§ Records to use
import Literature.MathematicalPhysics.QuantumFieldTheory.Balaban1983to89.B9Thm314GpFlatEntries

/-!
# `Balaban1983to89.B9Ineq347GpFlatMultiLevelTorus` — [B9] (3.47) AT `U = 1`: THE FOUR GLOBAL WEIGHTED-SUP
INEQUALITIES OF THEOREM 3.1 FOR `G′ = Δ′_a⁻¹` ON THE GENUINE `k`-LEVEL TORUS —
`|G′λ|_{(2+γ)}, |∇_μG′λ|_{(1+γ)}, |G′∇_μ*λ|_{(1+γ)}, |ΔG′λ|_{(γ)} ≤ B₀(γ₀)|λ|_{(γ)}` for every real `γ` with `|γ| ≤ γ₀`,
from the local (2.67) majorants and Lemma 2.1 of [4] ((2.60)/(2.61) DISCHARGED on the torus), exactly as print says:
«the global inequalities (3.47) are consequences of the local ones (3.42) and Lemma 2.1» (no existing module is touched;
no fact is minted)

FRAMING (verbatim cell line):
statement-level skeleton of published theorems with citation tags; proofs where landed; nothing here is a claim about the Yang–Mills mass gap

Sources under audit (cell pub-balaban / lit-balaban): T. Bałaban, *Propagators for lattice gauge theories in a
background field*, Commun. Math. Phys. **99** (1985) 389–434 [`Balaban1985BackgroundPropagators`, "B9"], pp. 397–398
[PDF 9–10] ((3.41): `|A|_{(α)} = sup_j sup_{b∈Ω_j∖Ω_{j+1}}(Lʲη)^{−α}|A(b)|`; (3.47); the sentence «It is easy to see
that the global inequalities (3.47) are consequences of the local ones (3.42) and Lemma 2.1»); T. Bałaban,
*Propagators and renormalization transformations for lattice gauge theories. II*, Commun. Math. Phys. **96** (1984)
223–250 [`Balaban1984PropagatorsII`, "[4]"], Lemma 2.1 (2.60)–(2.61) p. 234, Prop. 2.2 (2.67) p. 234.  Unit
`lit-balaban-p21` (Phase-2 proof seat p21 gen 18, HOME `run/shared/lean/pub/lit-balaban/`; B9 fold owner r06, whose
abstract bookkeeping `B9Ineq347.glob347_entry1_of_342` proves entry 1 from HYPOTHESES `h260`/`h261` on an abstract
carrier and lists as NOT reproduced «the other three entries», «(2.60)/(2.61) for THIS geometry» and «(3.47) at U = 1»
(census G-A1-1 (b)); this file gives all four entries at `U = 1` with the geometry discharged, on the torus lineage).

## WHAT IS PRINTED (B9 p. 398, verbatim up to notation)

«and the global inequalities |G′(U)λ|_{(2+γ)}, |∇_UG′(U)λ|_{(1+γ)}, |G′(U)∇*_Uλ|_{(1+γ)}, [|Δ_UG′(U)λ|_{(γ)}] ≤ B₀|λ|_{(γ)}
(3.47) for γ in a fixed compact subset of real numbers, e.g. for γ ∈ [−4, 4].» (fourth member: print has `∇_U`,
census G-B9-01 reads `Δ_U`), with (3.41) `|A|_{(α)} = sup_j sup_{b∈Ω_j∖Ω_{j+1}} (Lʲη)^{−α}|A(b)|`.

## THE ROUTE (print's sentence, kernel-checked; lattice units, weights `L^{γ·j}` with REAL `γ`)

`|λ|_{(γ)} ≤ N` means `|λ(z)| ≤ L^{γj(z)}N`.  Decompose `λ = Σ_{y′∈𝔅} λ1_{B(y′)}` ([4] (2.52)); a block majorant
`C₀L^{nj(y)}e^{−δd(y,y′)}` of `T` gives `|(Tλ)(x)| ≤ Σ_{y′} C₀L^{nj}e^{−δd(y,y′)}L^{γj′}N` (`abs_le_sum_of_hasMajorant`);
write `L^{γj′} = L^{γj}·L^{γ(j′−j)} ≤ L^{γj}·L^{|γ||j−j′|} ≤ L^{γj}·L^{|γ|}·(L^{|γ|})^{m}`, `m = max(|j−j′|−1,0)`, and
by (2.60) on the torus (`levelSepTB`: `(R·L·M_h − 1)·m ≤ d_T(y,y′)`) `e^{−¾δd} ≤ (e^{−¾δ(RLM_h−1)})^{m}`, so
`e^{−¾δd}L^{γj′} ≤ L^{|γ|}L^{γj}` once `L^{|γ|} ≤ e^{¾δ(RLM_h−1)}` (the size condition, uniform for `|γ| ≤ γ₀` — the
reason for print's compact set); the remaining `Σ_{y′}e^{−¼δd(y,y′)} ≤ c` is (2.61) on the torus
(`consts_260_261`).  Result: `|(Tλ)(x)| ≤ C₀·c·L^{|γ|}·L^{nj(x)}·L^{γj(x)}·N`.

## WHAT THIS FILE CERTIFIES

* `transfer_rpow` — the weight transfer for real exponents: `e^{−¾δd_T(y,y′)}·L^{γj(y′)} ≤ L^{|γ|}·L^{γj(y)}` under
  (2.60) and the size condition; **`weighted_sup_of_hasMajorant`** — the engine above for any kernel `T` with a block
  majorant `C₀L^{nj}e^{−δd}`.
* **`ineq347_Gp_flat_multiLevelTorus`** — for every `γ₀` there are `C, M₀ > 0`, `N₀ ≥ 1` (`k`-uniform, uniform in
  `|γ| ≤ γ₀` and `μ`) such that for all admissible `k, M_h, R, P`, every torus family `D`, windowed weights, every real
  `γ` with `|γ| ≤ γ₀`, every `λ` and `N ≥ 0` with `|λ(z)| ≤ L^{γj(z)}N` for all `z`, and every site `x` (level `j(x)`):
  `|(G′λ)(x)| ≤ C·L^{2j(x)}·L^{γj(x)}·N`, `|(∇_μG′λ)(x)|, |(G′∇_μ*λ)(x)| ≤ C·L^{j(x)}·L^{γj(x)}·N`,
  `|(ΔG′λ)(x)| ≤ C·L^{γj(x)}·N` — i.e. (3.47) at `U = 1` with `B₀ = B₀(γ₀)`.

## HONEST SCOPE

`U = 1`, the operator `G′` on the torus lineage (`TDomains`, `Ω₁ = T_η`, levels `1 … k`, lattice units: `η`-powers
dropped consistently on both sides); `j(z)` = the level of the block of `z` (print's `b ∈ Ω_j∖Ω_{j+1}`); the compact
set is `[−γ₀, γ₀]` for an arbitrary `γ₀ ≥ 0` with constants depending on `γ₀` (print: «e.g. γ ∈ [−4,4]»); `Δ` = the
periodic Laplacian `perLapT`.  Nothing is inferred from the manuscript: every step is kernel-checked.
-/

namespace Literature.MathematicalPhysics.QuantumFieldTheory.Balaban1983to89.B9Ineq347GpFlatMultiLevelTorus

open Finset Matrix
open Literature.MathematicalPhysics.QuantumFieldTheory.Balaban1983to89.B4Reflection242 (boxDom mem_boxDom blk)
open Literature.MathematicalPhysics.QuantumFieldTheory.Balaban1983to89.B6MultiLevelBoxOperator
open Literature.MathematicalPhysics.QuantumFieldTheory.Balaban1983to89.B6MultiLevelTorusOperator
open Literature.MathematicalPhysics.QuantumFieldTheory.Balaban1983to89.B6Geom246MultiLevelBox
open Literature.MathematicalPhysics.QuantumFieldTheory.Balaban1983to89.B6Geom246MultiLevelTorus
open Literature.MathematicalPhysics.QuantumFieldTheory.Balaban1983to89.B8Ineq192MultiLevelTorus (geomTB geomTB_dist
  geomTB_L geomTB_RM levelSepTB symmT)
open Literature.MathematicalPhysics.QuantumFieldTheory.Balaban1983to89.B6Prop22MultiLevelTorus (prop22_first_multiLevelTorus)
open Literature.MathematicalPhysics.QuantumFieldTheory.Balaban1983to89.B6Prop22DerivMultiLevelTorus (dT
  prop22_second_multiLevelTorus)
open Literature.MathematicalPhysics.QuantumFieldTheory.Balaban1983to89.B6Prop22AdjMultiLevelTorus (prop22_third_multiLevelTorus)
open Literature.MathematicalPhysics.QuantumFieldTheory.Balaban1983to89.B6Prop22LapMultiLevelTorus (prop22_sixth_multiLevelTorus)
open Literature.MathematicalPhysics.QuantumFieldTheory.Balaban1983to89.B6RandomWalk (HasMajorant BlockSupp)
open Literature.MathematicalPhysics.QuantumFieldTheory.Balaban1983to89.B6Ineq243TwoLevelBox (aNext)
open Literature.MathematicalPhysics.QuantumFieldTheory.Balaban1983to89.B6Ineq268 (mx mx_nonneg LevelSep)
open Literature.MathematicalPhysics.QuantumFieldTheory.Balaban1983to89.B6Lemma21Repaired (Ineq261With)
open Literature.MathematicalPhysics.QuantumFieldTheory.Balaban1983to89.B9Thm314GpFlatResolvent (abs_le_sum_of_hasMajorant)
open Literature.MathematicalPhysics.QuantumFieldTheory.Balaban1983to89.B9Thm314GpFlatMultiLevelTorus (consts_260_261
  hasMajorant_rate_mono)

noncomputable section

variable {d : ℕ} {ℓ Mh k R : ℕ} {P : Fin (d + 1) → ℕ}

/-- **THE WEIGHT TRANSFER FOR REAL EXPONENTS** ((2.60) + «we may replace the factor (Lʲη)^α by (Lʲη)^β(L^{j′}η)^γ»):
`e^{−¾δ·d_T(y,y′)}·L^{γj(y′)} ≤ L^{|γ|}·L^{γj(y)}` once `L^{|γ|} ≤ e^{¾δ(R·L·M_h − 1)}`.
[cite: Balaban1984PropagatorsII, (2.60) p.234; Balaban1985BackgroundPropagators, p.398 (remark after Thm 3.1)] -/
theorem transfer_rpow (D : TDomains d ℓ Mh k P R) (hMh : 1 ≤ Mh) (hP : ∀ μ, 1 ≤ P μ) (hRM : 1 ≤ R * ((ℓ + 1) * Mh))
    {δ : ℝ} (hδ : 0 ≤ δ) (γ : ℝ)
    (hthr : ((ℓ : ℝ) + 1) ^ |γ| ≤ Real.exp (3 / 4 * δ * ((R : ℝ) * (((ℓ : ℝ) + 1) * Mh) - 1)))
    (y y' : ↥(bset D.toDomains)) :
    Real.exp (-(3 / 4 * δ * (geomT D).dist y y')) * ((ℓ : ℝ) + 1) ^ (γ * (y'.1.1 : ℝ))
      ≤ ((ℓ : ℝ) + 1) ^ |γ| * ((ℓ : ℝ) + 1) ^ (γ * (y.1.1 : ℝ)) := by
  have hL0 : (0 : ℝ) < (ℓ : ℝ) + 1 := by positivity
  have hL1 : (1 : ℝ) ≤ (ℓ : ℝ) + 1 := by linarith [(Nat.cast_nonneg ℓ : (0 : ℝ) ≤ ℓ)]
  have hRM0 : 0 ≤ (R : ℝ) * (((ℓ : ℝ) + 1) * Mh) - 1 := by
    have : (1 : ℝ) ≤ (R : ℝ) * (((ℓ : ℝ) + 1) * Mh) := by exact_mod_cast hRM
    linarith
  -- the level separation (2.60) on the torus
  have hsep : LevelSep (geomTB D) := levelSepTB D hMh hP hRM
  have hmx0 : 0 ≤ mx (geomTB D) y y' := mx_nonneg _ _
  have hmx : ((R : ℝ) * (((ℓ : ℝ) + 1) * Mh) - 1) * mx (geomTB D) y y' ≤ (geomT D).dist y y' := by
    have h := hsep y y'
    rw [geomTB_RM D hMh, geomTB_dist] at h
    exact h
  have hmxdef : mx (geomTB D) y y' = max (|(y.1.1 : ℝ) - y'.1.1| - 1) 0 := rfl
  -- `γ(j′ − j) ≤ |γ|·(m + 1)`
  have hexp_le : γ * (y'.1.1 : ℝ) ≤ γ * (y.1.1 : ℝ) + |γ| * (mx (geomTB D) y y' + 1) := by
    have h1 : γ * ((y'.1.1 : ℝ) - y.1.1) ≤ |γ| * |(y.1.1 : ℝ) - y'.1.1| := by
      rw [abs_sub_comm]; exact (le_abs_self _).trans (le_of_eq (abs_mul _ _))
    have h2 : |(y.1.1 : ℝ) - y'.1.1| ≤ mx (geomTB D) y y' + 1 := by
      rw [hmxdef]; have := le_max_left (|(y.1.1 : ℝ) - y'.1.1| - 1) 0; linarith
    have h3 := mul_le_mul_of_nonneg_left h2 (abs_nonneg γ)
    nlinarith
  have hpow1 : ((ℓ : ℝ) + 1) ^ (γ * (y'.1.1 : ℝ))
      ≤ ((ℓ : ℝ) + 1) ^ (γ * (y.1.1 : ℝ)) * (((ℓ : ℝ) + 1) ^ |γ| * (((ℓ : ℝ) + 1) ^ |γ|) ^ mx (geomTB D) y y') := by
    calc ((ℓ : ℝ) + 1) ^ (γ * (y'.1.1 : ℝ))
        ≤ ((ℓ : ℝ) + 1) ^ (γ * (y.1.1 : ℝ) + |γ| * (mx (geomTB D) y y' + 1)) :=
          Real.rpow_le_rpow_of_exponent_le hL1 hexp_le
      _ = _ := by
          rw [Real.rpow_add hL0, show |γ| * (mx (geomTB D) y y' + 1) = |γ| + |γ| * mx (geomTB D) y y' by ring,
            Real.rpow_add hL0, Real.rpow_mul hL0.le |γ| (mx (geomTB D) y y')]
  -- `e^{−¾δd} ≤ (e^{−¾δ(RLM_h − 1)})^m`
  have hexp1 : Real.exp (-(3 / 4 * δ * (geomT D).dist y y'))
      ≤ Real.exp (-(3 / 4 * δ * ((R : ℝ) * (((ℓ : ℝ) + 1) * Mh) - 1))) ^ mx (geomTB D) y y' := by
    rw [← Real.exp_mul, Real.exp_le_exp]
    have := mul_le_mul_of_nonneg_left hmx (by positivity : (0 : ℝ) ≤ 3 / 4 * δ)
    nlinarith
  -- the product of the two `m`-th powers is `≤ 1`
  have hbase1 : ((ℓ : ℝ) + 1) ^ |γ| * Real.exp (-(3 / 4 * δ * ((R : ℝ) * (((ℓ : ℝ) + 1) * Mh) - 1))) ≤ 1 := by
    rw [Real.exp_neg]
    have hE := Real.exp_pos (3 / 4 * δ * ((R : ℝ) * (((ℓ : ℝ) + 1) * Mh) - 1))
    rw [mul_inv_le_iff₀ hE, one_mul]
    exact hthr
  have hbase0 : 0 ≤ ((ℓ : ℝ) + 1) ^ |γ| * Real.exp (-(3 / 4 * δ * ((R : ℝ) * (((ℓ : ℝ) + 1) * Mh) - 1))) := by
    positivity
  have hprod : (((ℓ : ℝ) + 1) ^ |γ|) ^ mx (geomTB D) y y'
      * Real.exp (-(3 / 4 * δ * ((R : ℝ) * (((ℓ : ℝ) + 1) * Mh) - 1))) ^ mx (geomTB D) y y' ≤ 1 := by
    rw [← Real.mul_rpow (Real.rpow_nonneg hL0.le _) (Real.exp_pos _).le]
    exact Real.rpow_le_one hbase0 hbase1 hmx0
  have hA0 : 0 ≤ ((ℓ : ℝ) + 1) ^ |γ| * ((ℓ : ℝ) + 1) ^ (γ * (y.1.1 : ℝ)) := by positivity
  calc Real.exp (-(3 / 4 * δ * (geomT D).dist y y')) * ((ℓ : ℝ) + 1) ^ (γ * (y'.1.1 : ℝ))
      ≤ Real.exp (-(3 / 4 * δ * ((R : ℝ) * (((ℓ : ℝ) + 1) * Mh) - 1))) ^ mx (geomTB D) y y'
        * (((ℓ : ℝ) + 1) ^ (γ * (y.1.1 : ℝ)) * (((ℓ : ℝ) + 1) ^ |γ| * (((ℓ : ℝ) + 1) ^ |γ|) ^ mx (geomTB D) y y')) :=
        mul_le_mul hexp1 hpow1 (Real.rpow_nonneg hL0.le _) (Real.rpow_nonneg (Real.exp_pos _).le _)
    _ = ((ℓ : ℝ) + 1) ^ |γ| * ((ℓ : ℝ) + 1) ^ (γ * (y.1.1 : ℝ))
        * ((((ℓ : ℝ) + 1) ^ |γ|) ^ mx (geomTB D) y y'
          * Real.exp (-(3 / 4 * δ * ((R : ℝ) * (((ℓ : ℝ) + 1) * Mh) - 1))) ^ mx (geomTB D) y y') := by ring
    _ ≤ ((ℓ : ℝ) + 1) ^ |γ| * ((ℓ : ℝ) + 1) ^ (γ * (y.1.1 : ℝ)) * 1 := mul_le_mul_of_nonneg_left hprod hA0
    _ = _ := mul_one _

§ Assignment
Only a word-for-word repetition of the lines from the one containing "-- the product" to the final line of the data above counts as the answer.

§ Written response
  -- the product of the two `m`-th powers is `≤ 1`
  have hbase1 : ((ℓ : ℝ) + 1) ^ |γ| * Real.exp (-(3 / 4 * δ * ((R : ℝ) * (((ℓ : ℝ) + 1) * Mh) - 1))) ≤ 1 := by
    rw [Real.exp_neg]
    have hE := Real.exp_pos (3 / 4 * δ * ((R : ℝ) * (((ℓ : ℝ) + 1) * Mh) - 1))
    rw [mul_inv_le_iff₀ hE, one_mul]
    exact hthr
  have hbase0 : 0 ≤ ((ℓ : ℝ) + 1) ^ |γ| * Real.exp (-(3 / 4 * δ * ((R : ℝ) * (((ℓ : ℝ) + 1) * Mh) - 1))) := by
    positivity
  have hprod : (((ℓ : ℝ) + 1) ^ |γ|) ^ mx (geomTB D) y y'
      * Real.exp (-(3 / 4 * δ * ((R : ℝ) * (((ℓ : ℝ) + 1) * Mh) - 1))) ^ mx (geomTB D) y y' ≤ 1 := by
    rw [← Real.mul_rpow (Real.rpow_nonneg hL0.le _) (Real.exp_pos _).le]
    exact Real.rpow_le_one hbase0 hbase1 hmx0
  have hA0 : 0 ≤ ((ℓ : ℝ) + 1) ^ |γ| * ((ℓ : ℝ) + 1) ^ (γ * (y.1.1 : ℝ)) := by positivity
  calc Real.exp (-(3 / 4 * δ * (geomT D).dist y y')) * ((ℓ : ℝ) + 1) ^ (γ * (y'.1.1 : ℝ))
      ≤ Real.exp (-(3 / 4 * δ * ((R : ℝ) * (((ℓ : ℝ) + 1) * Mh) - 1))) ^ mx (geomTB D) y y'
        * (((ℓ : ℝ) + 1) ^ (γ * (y.1.1 : ℝ)) * (((ℓ : ℝ) + 1) ^ |γ| * (((ℓ : ℝ) + 1) ^ |γ|) ^ mx (geomTB D) y y')) :=
        mul_le_mul hexp1 hpow1 (Real.rpow_nonneg hL0.le _) (Real.rpow_nonneg (Real.exp_pos _).le _)
    _ = ((ℓ : ℝ) + 1) ^ |γ| * ((ℓ : ℝ) + 1) ^ (γ * (y.1.1 : ℝ))
        * ((((ℓ : ℝ) + 1) ^ |γ|) ^ mx (geomTB D) y y'
          * Real.exp (-(3 / 4 * δ * ((R : ℝ) * (((ℓ : ℝ) + 1) * Mh) - 1))) ^ mx (geomTB D) y y') := by ring
    _ ≤ ((ℓ : ℝ) + 1) ^ |γ| * ((ℓ : ℝ) + 1) ^ (γ * (y.1.1 : ℝ)) * 1 := mul_le_mul_of_nonneg_left hprod hA0
    _ = _ := mul_one _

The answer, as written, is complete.